* WHAT YOU NEED TO DO *
Please write out word for word the opening lines of the material, including the line with "all digits vanish." as the last.

* RECORDS *
import Mathlib

/-!
# Crux `TateFamilyKernel` (stmt-KontsevichZagierPeriods-9130), line `Sketch`:
# stub `stub_tauAdicDigits` (wave 14 — uniqueness of `τ`-adic digits)

Pure one-variable polynomial algebra over a field `K`. If `τ ∈ K[X]` is non-constant and
`Σ_{j=0}^{m} a_j τ^{m-j} = 0` with every "digit" `a_j` of degree `< deg τ`, then all digits vanish.
Proof: induction on `m` (generalising the digit sequence `a`). Every term with `j < m` is divisible
by `τ`, so `τ ∣ a_m`, whence `a_m = 0` by degrees (`Polynomial.eq_zero_of_dvd_of_natDegree_lt`);
the remaining sum is `τ · Σ_{j<m} a_j τ^{m-1-j}`, and cancelling `τ ≠ 0` gives the hypothesis for
`m - 1`. Mathlib only; no named fact, no new definition.
-/

noncomputable section

open MeasureTheory Set MvPolynomial

namespace Summit.KontsevichZagierPeriods.InverseLandau.TateFamilyKernel.Descent

/-- **Uniqueness of `τ`-adic digits.** If `Σ_{j≤m} a_j τ^{m−j} = 0` with all `deg a_j < deg τ`
(`τ` non-constant), then every `a_j = 0` (reduce modulo `τ`, cancel `τ`, induct). [folklore] -/
theorem stub_tauAdicDigits {K : Type*} [Field K] (τ : Polynomial K) (hτ : 0 < τ.natDegree) (m : ℕ)
    (a : ℕ → Polynomial K) (ha : ∀ j, (a j).natDegree < τ.natDegree)
    (h : ∑ j ∈ Finset.range (m + 1), a j * τ ^ (m - j) = 0) : ∀ j ≤ m, a j = 0 := by
  have hτ0 : τ ≠ 0 := Polynomial.ne_zero_of_natDegree_gt hτ
  induction m generalizing a with
  | zero =>
    intro j hj
    obtain rfl : j = 0 := Nat.le_zero.mp hj
    simpa using h
  | succ m ih =>
    -- split off the top digit `j = m + 1`
    rw [Finset.sum_range_succ, Nat.sub_self, pow_zero, mul_one] at h
    -- every earlier term is divisible by `τ`
    have hdvd : τ ∣ ∑ j ∈ Finset.range (m + 1), a j * τ ^ (m + 1 - j) :=
      Finset.dvd_sum fun j hj => dvd_mul_of_dvd_right
        (dvd_pow_self τ (by have := Finset.mem_range.mp hj; omega)) _
    -- hence `τ ∣ a (m + 1)`, so the top digit vanishes by degrees
    have htop : a (m + 1) = 0 := by
      have hsum : τ ∣ ∑ j ∈ Finset.range (m + 1), a j * τ ^ (m + 1 - j) + a (m + 1) := by
        rw [h]; exact dvd_zero τ
      exact Polynomial.eq_zero_of_dvd_of_natDegree_lt ((dvd_add_right hdvd).mp hsum) (ha _)
    rw [htop, add_zero] at h
    -- factor `τ` out of the remaining sum and cancel it
    have key : ∑ j ∈ Finset.range (m + 1), a j * τ ^ (m + 1 - j) =
        τ * ∑ j ∈ Finset.range (m + 1), a j * τ ^ (m - j) := by
      rw [Finset.mul_sum]
      refine Finset.sum_congr rfl fun j hj => ?_
      have hj' := Finset.mem_range.mp hj
      rw [show m + 1 - j = (m - j) + 1 by omega, pow_succ]
      ring
    rw [key] at h
    have h' : ∑ j ∈ Finset.range (m + 1), a j * τ ^ (m - j) = 0 :=
      (mul_eq_zero.mp h).resolve_left hτ0
    intro j hj
    rcases Nat.lt_or_eq_of_le hj with hlt | rfl
    · exact ih a ha h' j (by omega)
    · exact htop

end Summit.KontsevichZagierPeriods.InverseLandau.TateFamilyKernel.Descent

end
/-!
# B3 — T. Bałaban, *(Higgs)₂,₃ quantum fields in a finite volume. III. Renormalization*, CMP **88** (1983) 411–445
[Balaban1983Higgs3], p. 437: towards the printed bound |C^ξ(y−y′)| ≤ O(1)e^{−½|y−y′|}/|y−y′| — FILE 2/3: POISSONIZATION AND
SEPARATION OF VARIABLES, C^ξ(y) = θξ²ξ^{−d}∫₀^∞ e^{−t} Π_μ F(θt, |y_μ|) dt

statement-level skeleton of published theorems with citation tags; proofs where landed; nothing here is a claim about
the Yang–Mills mass gap

PDF held: `paper:balaban1983-higgs-2-3-quantum-fields-finite-volume` (journal page = PDF page + 410), p. 437 [PDF 27].
WHAT IS REPRODUCED: the second of three files for row **B3.Eq3.11-3.17** of `HOME/lit-balaban-r15/ROWS-B3.md` (reader/typer
r15, fold owner of B3) — the p. 437 sentence *"Using the inequalities |C^ξ(y − y′)| ≦ O(1)e^{−½|y−y′|}/|y − y′|, … we can
estimate (3.16) by a constant"*; unit `lit-balaban-p39-g3` (Phase-2 proof seat p39, gen 3), HOME `run/shared/lean/pub/lit-balaban/`.
The free propagator C^ξ = (−Δ^ξ+1)^{−1} on ξℤ^d is in the tree as r15's momentum integral `B3Sect3VectorSelfEnergy.Cxi d ξ y`,
identified with the position-space Neumann series in `B3CxiPropagator` (`Cxi_eq_neumannK`, fixed-point equation
`neumannK_fixedPoint` C = θ·HC + θξ²·ξ^{−d}δ₀ with θ = `hopWeight d ξ` = (2d+ξ²)^{−1} and H = `hop` the nearest-neighbour sum,
uniqueness of bounded solutions `eq_zero_of_hop_fixedPoint`).  THIS FILE proves the POISSONIZATION / SEPARATION-OF-VARIABLES
FORMULA (main theorems `Cxi_eq_poissonK`, `Cxi_eq_integral`):
**C^ξ(y) = θξ²ξ^{−d} ∫₀^∞ e^{−t} Π_{μ<d} F(θt, |y_μ|) dt  (0 < ξ, y ∈ ℤ^d)**, F = `B3CxiBesselKernel.besselF` the
one-dimensional kernel F(s,n) = Σ_j s^j/j!·s^{j+n}/(j+n)! (= I_n(2s)).  Route (no walk combinatorics): §1 F(·,n) is
differentiable with F′(s,n) = F(s,n+1) + F(s,|n−1|) (termwise differentiation of the series with a dominated termwise
derivative, Mathlib `hasDerivAt_tsum_of_isPreconnected`); §2 the separated kernel
Q(s)(y) = Π_μ F(s,|y_μ|) satisfies the lattice heat equation dQ/ds = HQ (`hasDerivAt_Q`) with Q(0) = δ₀ and
0 ≤ Q(s) ≤ e^{2ds}; §3 the Poissonized kernel K(y) = θξ²ξ^{−d}∫₀^∞e^{−t}Q(θt)(y)dt is bounded and, integrating
d/dt[e^{−t}Q(θt)(y)] = e^{−t}(θ(HQ(θt))(y) − Q(θt)(y)) over (0,∞) (`MeasureTheory.integral_Ioi_of_hasDerivAt_of_tendsto'`,
decay e^{−t}Q(θt) ≤ e^{−θξ²t} from 1 − 2dθ = θξ²), satisfies the same fixed-point equation K = θ·HK + θξ²ξ^{−d}δ₀
(`poissonK_fixedPoint`); §4 hence C^ξ − K is a bounded solution of the homogeneous equation and vanishes by r15's uniqueness
theorem.  File 3 (`B3CxiUniformBound`) inserts the tilted Poisson bound `B3CxiBesselKernel.besselF_le` into this integral to get
the printed bound uniformly in 0 < ξ ≤ 1 for d = 3.  Mathlib + the two cited tree files only; definitions with bodies
(`expTerm`, `dExpTerm`, `dBesselTerm`, `G`, `Q`, `integrand`, `poissonK`); no named facts.
-/

open scoped BigOperators Topology
open Real MeasureTheory Set Filter

namespace Literature.MathematicalPhysics.QuantumFieldTheory.Balaban1983to89.B3CxiPoissonization

open B3Sect3VectorSelfEnergy B3CxiPropagator B3CxiBesselKernel

noncomputable section

variable {d : ℕ} {ξ : ℝ}

/-! ## 1. The Bessel kernel is differentiable in s with dF(s,n)/ds = F(s,n+1) + F(s,n−1) (F(s,−1) := F(s,1)) -/

/-- e_k(s) = s^k/k!. [cite: Balaban1983Higgs3, (3.16) p.437] -/
def expTerm (s : ℝ) (k : ℕ) : ℝ := s ^ k / k.factorial

/-- kernel: e_k ≥ 0 for s ≥ 0. [cite: Balaban1983Higgs3, (3.16) p.437] -/
theorem expTerm_nonneg {s : ℝ} (hs : 0 ≤ s) (k : ℕ) : 0 ≤ expTerm s k := by
  unfold expTerm; positivity

/-- kernel: |e_k(s)| ≤ e_k(R) for |s| ≤ R. [cite: Balaban1983Higgs3, (3.16) p.437] -/
theorem abs_expTerm_le {s R : ℝ} (h : |s| ≤ R) (k : ℕ) : |expTerm s k| ≤ expTerm R k := by
  unfold expTerm
  rw [abs_div, abs_pow, Nat.abs_cast]
  exact div_le_div_of_nonneg_right (pow_le_pow_left₀ (abs_nonneg s) h k) (by positivity)

/-- kernel: the Bessel summand is e_j(s)·e_{j+n}(s). [cite: Balaban1983Higgs3, (3.16) p.437] -/
theorem besselTerm_eq (s : ℝ) (n j : ℕ) : besselTerm s n j = expTerm s j * expTerm s (j + n) := rfl

/-- e′_k: the derivative of e_k, namely e_{k−1} for k ≥ 1 and 0 for k = 0. [cite: Balaban1983Higgs3, (3.16) p.437] -/
def dExpTerm (s : ℝ) (k : ℕ) : ℝ := if k = 0 then 0 else expTerm s (k - 1)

* EXERCISE SOLUTION *
import Mathlib

/-!
# Crux `TateFamilyKernel` (stmt-KontsevichZagierPeriods-9130), line `Sketch`:
# stub `stub_tauAdicDigits` (wave 14 — uniqueness of `τ`-adic digits)

Pure one-variable polynomial algebra over a field `K`. If `τ ∈ K[X]` is non-constant and
`Σ_{j=0}^{m} a_j τ^{m-j} = 0` with every "digit" `a_j` of degree `< deg τ`, then all digits vanish.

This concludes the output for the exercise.